◆ What you have to do
Quote exactly and only this range of lines in the data below: the line that holds "Blind re-derivation cell" to the line that holds "y⟫_H := hform", both included.

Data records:
★ ★ ★ ★ ★ ★ ★

import Mathlib
import Summits.Ventures.HodgeRepro.Tier4.Target
import Summits.Ventures.HodgeRepro.Tier4.Line4.AnisotropicLines

/-!
# Tier4/Line4/SylvesterLines — C-L4-LINE-PAIR: a `τ₀`-positive and a `τ₀`-negative `H`-orthogonal line of `V = E³` EXIST

Blind re-derivation cell `pub-hodge-repro`, Tier 4 «prove the step» (README §9–§10), seat t4-L1-p3 g5 (prover, LINE L1,
working the L4 cut by the lead's standing word; offer S16227).  Tree path `lean/Summits/Ventures/HodgeRepro/Tier4/Line4/SylvesterLines.lean`.
Mathlib-level; no literature; NO `def`, NO `instance`.

WHAT IS PROVED (sorry-free, axioms `[propext, Classical.choice, Quot.sound]`; `c := (IsCMField.complexConj E).toRingEquiv`,
`⟪x, y⟫_H := hform c H x y`, `M := H.map τ₀`).
* `denseRange_complexEmbedding`: a complex embedding `τ₀` of the CM field `E` has DENSE image in `ℂ` (`E` is totally complex,
  so `τ₀` is not real: `ℚ + ℚ·τ₀(ω)` is dense for any `ω` with `τ₀ ω ∉ ℝ`); `denseRange_complexEmbedding_pi`: `τ₀(E)³` is dense in `ℂ³`.
* `map_hform`: `τ₀ ⟪x, y⟫_H = star (τ₀ ∘ x) ⬝ᵥ (M *ᵥ (τ₀ ∘ y))` (the two-argument form of SeesawCarry's `map_hform_self`);
  `isHermitian_map_of_isCHermitian`: `M` is hermitian when `H` is `c`-hermitian; `hform_sub_smul`: `E`-linearity in the second slot.
* `exists_pos_of_isSylvester` / `exists_neg_of_isSylvester`: a Sylvester matrix `C` for `M` (`Cᴴ M C = ±J`, `J = diag(1,1,−1)`)
  exhibits a vector with `Re (star u ⬝ᵥ M u) > 0` and one with `< 0` (the columns `C e₀`, `C e₂`, swapped in the `−J` case).
* **`exists_orthogonal_lines_of_sylvester`** (THE CUT): from the target's own fields ALONE — `hH : IsCHermitian c H`, `τ₀`, `C`,
  `hC : IsSylvester (H.map τ₀) C` (Target.lean L240 / L243; TargetV3 L173 / L176) — there are `e₁ e₂ : Fin 3 → E` with
  `e₁ ≠ 0`, `e₂ ≠ 0`, `⟪e₁, e₂⟫_H = 0`, `0 < Re τ₀⟪e₁, e₁⟫_H` and `Re τ₀⟪e₂, e₂⟫_H < 0`.  These are exactly the wall's `_ha` and
  `_hpos` at `i = 0, 2` (Skeleton v0.44 L2261) for the seesaw dictionary `a 0 = lineScalar hH e₁`, `a 2 = −lineScalar hH e₂`
  (SeesawScalars p716585 CONSUMES such a pair; this module PRODUCES one).  PROOF: the sign conditions are open in `ℂ³` and
  `τ₀(E)³` is dense, so a `τ₀`-positive `e₁ ∈ E³` exists near the positive Sylvester column; the `M`-orthogonal projection
  `P y = y − (⟪x₁,y⟫/⟪x₁,x₁⟫) x₁` off `x₁ = τ₀ ∘ e₁` is continuous, maps `τ₀(E)³` into the `τ₀`-image of the `H`-orthogonal
  complement of `e₁` in `E³`, and its image contains a negative vector (else `Re φ ≥ 0` on `⟨x₁⟩ ⊕ x₁^⊥ = ℂ³`, against the negative
  Sylvester column — hermitian symmetry kills the cross terms); approximate that negative vector by `P (τ₀ ∘ f)`, `f ∈ E³`, and
  put `e₂ := f − (⟪e₁,f⟫/⟪e₁,e₁⟫) e₁`.

WHAT IT DOES NOT DO: nothing about WHICH lines the face picks (the bridge's face data (A3)/(B) stay the bridge's), nothing on
`a 1, a 3`, `g`, `lam`, `_hiso` (the second plane), nothing at the costume; `mixed_classes_pair_v3` stays UNOWNED.
Nothing here says anything about the status of the Hodge conjecture for CM abelian varieties, which is NOT proved
(HC_CM is NOT proved by anyone in this repository).
-/

set_option autoImplicit false

noncomputable section

namespace Summit.Ventures.HodgeRepro.Tier4.Line4

open Summit.Ventures.HodgeRepro.Tier4 NumberField Matrix
open scoped ComplexConjugate

section Density

variable {E : Type} [Field E] [NumberField E] [IsCMField E]

/-- **A complex embedding of a CM field has dense image**: `E` is totally complex, so `τ₀` is not real; for `ω` with
`τ₀ ω ∉ ℝ` the set `ℚ + ℚ·τ₀(ω) ⊆ τ₀(E)` is dense in `ℂ = ℝ + ℝ·τ₀(ω)`. -/
theorem denseRange_complexEmbedding (τ₀ : E →+* ℂ) : DenseRange τ₀ := by
  have hnr : ¬ ComplexEmbedding.IsReal τ₀ := IsTotallyComplex.complexEmbedding_not_isReal τ₀
  rw [ComplexEmbedding.isReal_iff] at hnr
  obtain ⟨ω, hω⟩ : ∃ ω : E, conj (τ₀ ω) ≠ τ₀ ω := by
    by_contra h
    exact hnr (RingHom.ext fun x => by
      rw [ComplexEmbedding.conjugate_coe_eq]
      exact not_not.1 (not_exists.1 h x))
  have him : (τ₀ ω).im ≠ 0 := fun h0 => hω (Complex.conj_eq_iff_im.2 h0)
  -- the real parametrisation `(a, b) ↦ a + b·τ₀ ω` of `ℂ`
  have hgc : Continuous fun p : ℝ × ℝ => (p.1 : ℂ) + (p.2 : ℂ) * τ₀ ω := by fun_prop
  have hgs : Function.Surjective fun p : ℝ × ℝ => (p.1 : ℂ) + (p.2 : ℂ) * τ₀ ω := by
    intro w
    refine ⟨(w.re - (w.im / (τ₀ ω).im) * (τ₀ ω).re, w.im / (τ₀ ω).im), ?_⟩
    apply Complex.ext
    · simp only [Complex.add_re, Complex.ofReal_re, Complex.mul_re, Complex.ofReal_im, zero_mul, sub_zero]
      ring
    · simp only [Complex.add_im, Complex.ofReal_im, Complex.mul_im, Complex.ofReal_re, zero_mul, zero_add,
        add_zero]
      field_simp
  have hq : DenseRange fun p : ℚ × ℚ => ((p.1 : ℝ), (p.2 : ℝ)) :=
    Rat.denseRange_cast.prodMap Rat.denseRange_cast
  have hgq : DenseRange ((fun p : ℝ × ℝ => (p.1 : ℂ) + (p.2 : ℂ) * τ₀ ω) ∘ fun p : ℚ × ℚ => ((p.1 : ℝ), (p.2 : ℝ))) :=
    hgs.denseRange.comp hq hgc
  refine Dense.mono ?_ hgq
  rintro _ ⟨p, rfl⟩
  refine ⟨(p.1 : E) + (p.2 : E) * ω, ?_⟩
  simp only [Function.comp_apply, map_add, map_mul, map_ratCast, Complex.ofReal_ratCast]

/-- `τ₀(E)³` is dense in `ℂ³`. -/
theorem denseRange_complexEmbedding_pi (τ₀ : E →+* ℂ) :
    DenseRange (fun e : Fin 3 → E => fun i => τ₀ (e i)) :=
  DenseRange.piMap (f := fun _ : Fin 3 => τ₀) fun _ => denseRange_complexEmbedding τ₀

end Density

section Form

variable {E : Type} [Field E] [NumberField E] [IsCMField E]

/-- `τ₀ ⟪x, y⟫_H = star (τ₀ ∘ x) ⬝ᵥ (H.map τ₀ *ᵥ (τ₀ ∘ y))` for a complex embedding `τ₀` of the CM field `E`
(`c = complexConj E`, `τ₀ ∘ c = conj ∘ τ₀`) — the two-argument form of SeesawCarry's `map_hform_self`. -/
theorem map_hform (H : Matrix (Fin 3) (Fin 3) E) (τ₀ : E →+* ℂ) (x y : Fin 3 → E) :
    τ₀ (hform (IsCMField.complexConj E).toRingEquiv H x y) =
      star (fun i => τ₀ (x i)) ⬝ᵥ (H.map τ₀ *ᵥ fun i => τ₀ (y i)) := by
  unfold hform
  rw [RingHom.map_dotProduct]
  have h1 : (τ₀ ∘ fun i => (IsCMField.complexConj E).toRingEquiv (x i)) = star (fun i => τ₀ (x i)) := by
    funext i
    simp only [Function.comp_apply, Pi.star_apply, AlgEquiv.coe_ringEquiv,
      IsCMField.complexEmbedding_complexConj, RCLike.star_def]
  have h2 : (τ₀ ∘ (H *ᵥ y)) = H.map τ₀ *ᵥ fun i => τ₀ (y i) := by
    funext i
    exact RingHom.map_mulVec τ₀ H y i
  rw [h1, h2]

/-- `H.map τ₀` is hermitian when `H` is `c`-hermitian (`c(H)ᵀ = H`, `τ₀ ∘ c = conj ∘ τ₀`). -/
theorem isHermitian_map_of_isCHermitian (H : Matrix (Fin 3) (Fin 3) E)
    (hH : IsCHermitian (IsCMField.complexConj E).toRingEquiv H) (τ₀ : E →+* ℂ) : (H.map τ₀).IsHermitian := by
  have hHij : ∀ i j, IsCMField.complexConj E (H i j) = H j i := by
    intro i j
    have := congrFun (congrFun hH j) i
    simpa [cstar, Matrix.transpose_apply, Matrix.map_apply] using this
  ext i j
  rw [Matrix.conjTranspose_apply, Matrix.map_apply, Matrix.map_apply, ← hHij j i,
    IsCMField.complexEmbedding_complexConj]
  exact (starRingEnd_apply _).symm

end Form

section FormAlgebra

/-- `⟪x, y − s•z⟫_H = ⟪x, y⟫_H − s·⟪x, z⟫_H`: `E`-linearity of `hform` in the second slot. -/
theorem hform_sub_smul {E : Type} [Field E] (c : E ≃+* E) (H : Matrix (Fin 3) (Fin 3) E) (x y z : Fin 3 → E)
    (s : E) : hform c H x (y - s • z) = hform c H x y - s * hform c H x z := by
  unfold hform
  rw [Matrix.mulVec_sub, Matrix.mulVec_smul, dotProduct_sub, dotProduct_smul, smul_eq_mul]

/-- Hermitian symmetry of the complex form: `star y ⬝ᵥ (M *ᵥ x) = conj (star x ⬝ᵥ (M *ᵥ y))` for `Mᴴ = M`. -/
theorem star_dotProduct_mulVec_comm {M : Matrix (Fin 3) (Fin 3) ℂ} (hM : M.IsHermitian) (x y : Fin 3 → ℂ) :
    star y ⬝ᵥ (M *ᵥ x) = conj (star x ⬝ᵥ (M *ᵥ y)) := by
  calc star y ⬝ᵥ (M *ᵥ x) = star y ⬝ᵥ (Mᴴ *ᵥ x) := by rw [hM.eq]
    _ = (star y ᵥ* Mᴴ) ⬝ᵥ x := Matrix.dotProduct_mulVec _ _ _
    _ = star (M *ᵥ y) ⬝ᵥ star (star x) := by rw [Matrix.star_mulVec, star_star]
    _ = star (star x ⬝ᵥ (M *ᵥ y)) := star_dotProduct_star _ _
    _ = conj (star x ⬝ᵥ (M *ᵥ y)) := rfl

/-- The complex form on `s•x + w`, expanded (hermitian `M`): `|s|²·φ(x,x) + conj s·φ(x,w) + s·conj φ(x,w) + φ(w,w)`. -/
theorem form_expand {M : Matrix (Fin 3) (Fin 3) ℂ} (hM : M.IsHermitian) (s : ℂ) (x w : Fin 3 → ℂ) :
    star (s • x + w) ⬝ᵥ (M *ᵥ (s • x + w)) =
      conj s * s * (star x ⬝ᵥ (M *ᵥ x)) + conj s * (star x ⬝ᵥ (M *ᵥ w)) +
        s * conj (star x ⬝ᵥ (M *ᵥ w)) + star w ⬝ᵥ (M *ᵥ w) := by
  rw [← star_dotProduct_mulVec_comm hM]
  simp only [star_add, star_smul, Matrix.mulVec_add, Matrix.mulVec_smul, add_dotProduct, dotProduct_add,
    smul_dotProduct, dotProduct_smul, smul_eq_mul, starRingEnd_apply]
  ring

/-- The complex form pulled back along `C`: `star (C y) ⬝ᵥ (M (C y)) = star y ⬝ᵥ ((Cᴴ M C) y)`. -/
theorem form_mulVec_mulVec (M C : Matrix (Fin 3) (Fin 3) ℂ) (y : Fin 3 → ℂ) :
    star (C *ᵥ y) ⬝ᵥ (M *ᵥ (C *ᵥ y)) = star y ⬝ᵥ ((Cᴴ * M * C) *ᵥ y) := by
  rw [Matrix.star_mulVec, Matrix.mulVec_mulVec, Matrix.dotProduct_mulVec, Matrix.vecMul_vecMul,
    ← Matrix.dotProduct_mulVec, Matrix.mul_assoc]

/-- A Sylvester matrix for `M` exhibits a `Re > 0` vector: `C e₀` (or `C e₂` in the `−J` case). -/
theorem exists_pos_of_isSylvester {M C : Matrix (Fin 3) (Fin 3) ℂ} (hC : IsSylvester M C) :
    ∃ u : Fin 3 → ℂ, 0 < (star u ⬝ᵥ (M *ᵥ u)).re := by
  rcases hC.2 with h | h
  · refine ⟨C *ᵥ ![1, 0, 0], ?_⟩
    rw [form_mulVec_mulVec, h]
    simp [J, dotProduct, Matrix.mulVec, Fin.sum_univ_three, Matrix.diagonal]
  · refine ⟨C *ᵥ ![0, 0, 1], ?_⟩
    rw [form_mulVec_mulVec, h]
    simp [J, dotProduct, Matrix.mulVec, Fin.sum_univ_three, Matrix.diagonal]

/-- A Sylvester matrix for `M` exhibits a `Re < 0` vector: `C e₂` (or `C e₀` in the `−J` case). -/
theorem exists_neg_of_isSylvester {M C : Matrix (Fin 3) (Fin 3) ℂ} (hC : IsSylvester M C) :
    ∃ v : Fin 3 → ℂ, (star v ⬝ᵥ (M *ᵥ v)).re < 0 := by
  rcases hC.2 with h | h
  · refine ⟨C *ᵥ ![0, 0, 1], ?_⟩
    rw [form_mulVec_mulVec, h]
    simp [J, dotProduct, Matrix.mulVec, Fin.sum_univ_three, Matrix.diagonal]
  · refine ⟨C *ᵥ ![1, 0, 0], ?_⟩
    rw [form_mulVec_mulVec, h]
    simp [J, dotProduct, Matrix.mulVec, Fin.sum_univ_three, Matrix.diagonal]

end FormAlgebra

section LinePair

variable {E : Type} [Field E] [NumberField E] [IsCMField E]

/-- **C-L4-LINE-PAIR**: from the target's own fields alone (`H` `c`-hermitian, a complex embedding `τ₀`, a Sylvester matrix
`C` for `H.map τ₀`), there are two non-zero `H`-orthogonal lines `e₁, e₂` of `V = E³` with `Re τ₀⟪e₁,e₁⟫_H > 0` and
`Re τ₀⟪e₂,e₂⟫_H < 0` — the wall's `_ha` / `_hpos` at `i = 0, 2` for the dictionary `a 0 = ⟪e₁,e₁⟫_H`, `a 2 = −⟪e₂,e₂⟫_H`. -/
theorem exists_orthogonal_lines_of_sylvester (H : Matrix (Fin 3) (Fin 3) E)
    (hH : IsCHermitian (IsCMField.complexConj E).toRingEquiv H) (τ₀ : E →+* ℂ)
    (C : Matrix (Fin 3) (Fin 3) ℂ) (hC : IsSylvester (H.map τ₀) C) :
    ∃ e₁ e₂ : Fin 3 → E, e₁ ≠ 0 ∧ e₂ ≠ 0 ∧
      hform (IsCMField.complexConj E).toRingEquiv H e₁ e₂ = 0 ∧
      0 < (τ₀ (hform (IsCMField.complexConj E).toRingEquiv H e₁ e₁)).re ∧
      (τ₀ (hform (IsCMField.complexConj E).toRingEquiv H e₂ e₂)).re < 0 := by
  obtain ⟨c, hc⟩ : ∃ c : E ≃+* E, c = (IsCMField.complexConj E).toRingEquiv := ⟨_, rfl⟩
  obtain ⟨M, hM⟩ : ∃ M : Matrix (Fin 3) (Fin 3) ℂ, M = H.map τ₀ := ⟨_, rfl⟩
  rw [← hM] at hC
  rw [← hc]
  have hMh : M.IsHermitian := by rw [hM]; exact isHermitian_map_of_isCHermitian H hH τ₀
  -- the embedding `ι : E³ → ℂ³`
  obtain ⟨ι, hι⟩ : ∃ ι : (Fin 3 → E) → (Fin 3 → ℂ), ι = fun e i => τ₀ (e i) := ⟨_, rfl⟩
  have hιapply : ∀ (e : Fin 3 → E) (i : Fin 3), ι e i = τ₀ (e i) := by intro e i; rw [hι]
  have hdense : DenseRange ι := by rw [hι]; exact denseRange_complexEmbedding_pi τ₀
  have hmap : ∀ x y : Fin 3 → E, τ₀ (hform c H x y) = star (ι x) ⬝ᵥ (M *ᵥ ι y) := by
    intro x y
    rw [hι, hc, hM]
    exact map_hform H τ₀ x y
  -- continuity of the quadratic form
  have hcont : Continuous fun x : Fin 3 → ℂ => star x ⬝ᵥ (M *ᵥ x) := by fun_prop
  -- a positive and a negative vector from the Sylvester matrix
  obtain ⟨u, hu⟩ := exists_pos_of_isSylvester hC
  obtain ⟨v, hv⟩ := exists_neg_of_isSylvester hC
  -- `e₁`: a `τ₀`-positive vector of `E³` (density)
  have hopen₁ : IsOpen {x : Fin 3 → ℂ | 0 < (star x ⬝ᵥ (M *ᵥ x)).re} :=
    isOpen_lt continuous_const (Complex.continuous_re.comp hcont)
  obtain ⟨e₁, he₁⟩ := hdense.exists_mem_open hopen₁ ⟨u, hu⟩
  obtain ⟨x₁, hx₁⟩ : ∃ x₁ : Fin 3 → ℂ, x₁ = ι e₁ := ⟨_, rfl⟩
  rw [← hx₁] at he₁
  have hpos₁ : 0 < (star x₁ ⬝ᵥ (M *ᵥ x₁)).re := he₁
  have h1 : 0 < (τ₀ (hform c H e₁ e₁)).re := by rw [hmap, ← hx₁]; exact hpos₁
  have hne₁ : hform c H e₁ e₁ ≠ 0 := by
    intro h0
    rw [h0, map_zero, Complex.zero_re] at h1
    exact lt_irrefl _ h1
  have hx₁ne : star x₁ ⬝ᵥ (M *ᵥ x₁) ≠ 0 := by
    intro h0
    rw [h0, Complex.zero_re] at hpos₁
    exact lt_irrefl _ hpos₁
  -- the projection off `x₁` onto its `M`-orthogonal complement
  obtain ⟨P, hP⟩ : ∃ P : (Fin 3 → ℂ) → (Fin 3 → ℂ),
      P = fun y => y - ((star x₁ ⬝ᵥ (M *ᵥ y)) / (star x₁ ⬝ᵥ (M *ᵥ x₁))) • x₁ := ⟨_, rfl⟩
  have hPcont : Continuous P := by rw [hP]; fun_prop
  have hPorth : ∀ y, star x₁ ⬝ᵥ (M *ᵥ P y) = 0 := by
    intro y
    simp only [hP, Matrix.mulVec_sub, Matrix.mulVec_smul, dotProduct_sub, dotProduct_smul, smul_eq_mul]
    rw [div_mul_cancel₀ _ hx₁ne, sub_self]
  have hPapply : ∀ z, P z = z - ((star x₁ ⬝ᵥ (M *ᵥ z)) / (star x₁ ⬝ᵥ (M *ᵥ x₁))) • x₁ := by
    intro z
    rw [hP]
  have hPP : ∀ y, P (P y) = P y := by
    intro y
    rw [hPapply (P y), hPorth y, zero_div, zero_smul, sub_zero]
  -- Step D: the complement carries a negative vector
  have hD : (star (P v) ⬝ᵥ (M *ᵥ P v)).re < 0 := by
    refine lt_of_not_ge fun hcon => ?_
    obtain ⟨s, hs⟩ : ∃ s : ℂ, s = (star x₁ ⬝ᵥ (M *ᵥ v)) / (star x₁ ⬝ᵥ (M *ᵥ x₁)) := ⟨_, rfl⟩
    have hv' : v = s • x₁ + P v := by
      rw [hP, hs]
      show v = _ • x₁ + (v - _ • x₁)
      abel
    have hexp := form_expand hMh s x₁ (P v)
    rw [hPorth v, mul_zero, map_zero, mul_zero, add_zero, add_zero, ← hv'] at hexp
    have hre : (star v ⬝ᵥ (M *ᵥ v)).re =
        Complex.normSq s * (star x₁ ⬝ᵥ (M *ᵥ x₁)).re + (star (P v) ⬝ᵥ (M *ᵥ P v)).re := by
      rw [hexp, ← Complex.normSq_eq_conj_mul_self, Complex.add_re, Complex.re_ofReal_mul]
    have hnn : 0 ≤ Complex.normSq s * (star x₁ ⬝ᵥ (M *ᵥ x₁)).re :=
      mul_nonneg (Complex.normSq_nonneg s) hpos₁.le
    linarith
  -- Step E: approximate it inside the complement by a point of `P (ι E³)`
  have hopen₂ : IsOpen {y : Fin 3 → ℂ | (star (P y) ⬝ᵥ (M *ᵥ P y)).re < 0} :=
    isOpen_lt (Complex.continuous_re.comp (hcont.comp hPcont)) continuous_const
  obtain ⟨f, hf⟩ := hdense.exists_mem_open hopen₂ ⟨P v, by
    show (star (P (P v)) ⬝ᵥ (M *ᵥ P (P v))).re < 0
    rw [hPP v]
    exact hD⟩
  have hf' : (star (P (ι f)) ⬝ᵥ (M *ᵥ P (ι f))).re < 0 := hf
  -- `e₂ := f − (⟪e₁,f⟫/⟪e₁,e₁⟫)•e₁` has `ι e₂ = P (ι f)`
  have hιe₂ : ι (f - (hform c H e₁ f / hform c H e₁ e₁) • e₁) = P (ι f) := by
    funext i
    simp only [hP, hιapply, Pi.sub_apply, Pi.smul_apply, smul_eq_mul, map_sub, map_mul, map_div₀, hmap, hx₁]
  have h2 : (τ₀ (hform c H (f - (hform c H e₁ f / hform c H e₁ e₁) • e₁)
      (f - (hform c H e₁ f / hform c H e₁ e₁) • e₁))).re < 0 := by
    rw [hmap, hιe₂]
    exact hf'
  have hne₂ : hform c H (f - (hform c H e₁ f / hform c H e₁ e₁) • e₁)
      (f - (hform c H e₁ f / hform c H e₁ e₁) • e₁) ≠ 0 := by
    intro h0
    rw [h0, map_zero, Complex.zero_re] at h2
    exact lt_irrefl _ h2
  have horth : hform c H e₁ (f - (hform c H e₁ f / hform c H e₁ e₁) • e₁) = 0 := by
    rw [hform_sub_smul, div_mul_cancel₀ _ hne₁, sub_self]
  exact ⟨e₁, f - (hform c H e₁ f / hform c H e₁ e₁) • e₁, ne_zero_of_hform_self_ne_zero c H hne₁,
    ne_zero_of_hform_self_ne_zero c H hne₂, horth, h1, h2⟩

end LinePair

end Summit.Ventures.HodgeRepro.Tier4.Line4

end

★ ★ ★ ★ ★ ★ ★

◆ Response box
Blind re-derivation cell `pub-hodge-repro`, Tier 4 «prove the step» (README §9–§10), seat t4-L1-p3 g5 (prover, LINE L1,
working the L4 cut by the lead's standing word; offer S16227).  Tree path `lean/Summits/Ventures/HodgeRepro/Tier4/Line4/SylvesterLines.lean`.
Mathlib-level; no literature; NO `def`, NO `instance`.

WHAT IS PROVED (sorry-free, axioms `[propext, Classical.choice, Quot.sound]`; `c := (IsCMField.complexConj E).toRingEquiv`,
`⟪x, y⟫_H := hform c H x y`, `M := H.map τ₀`).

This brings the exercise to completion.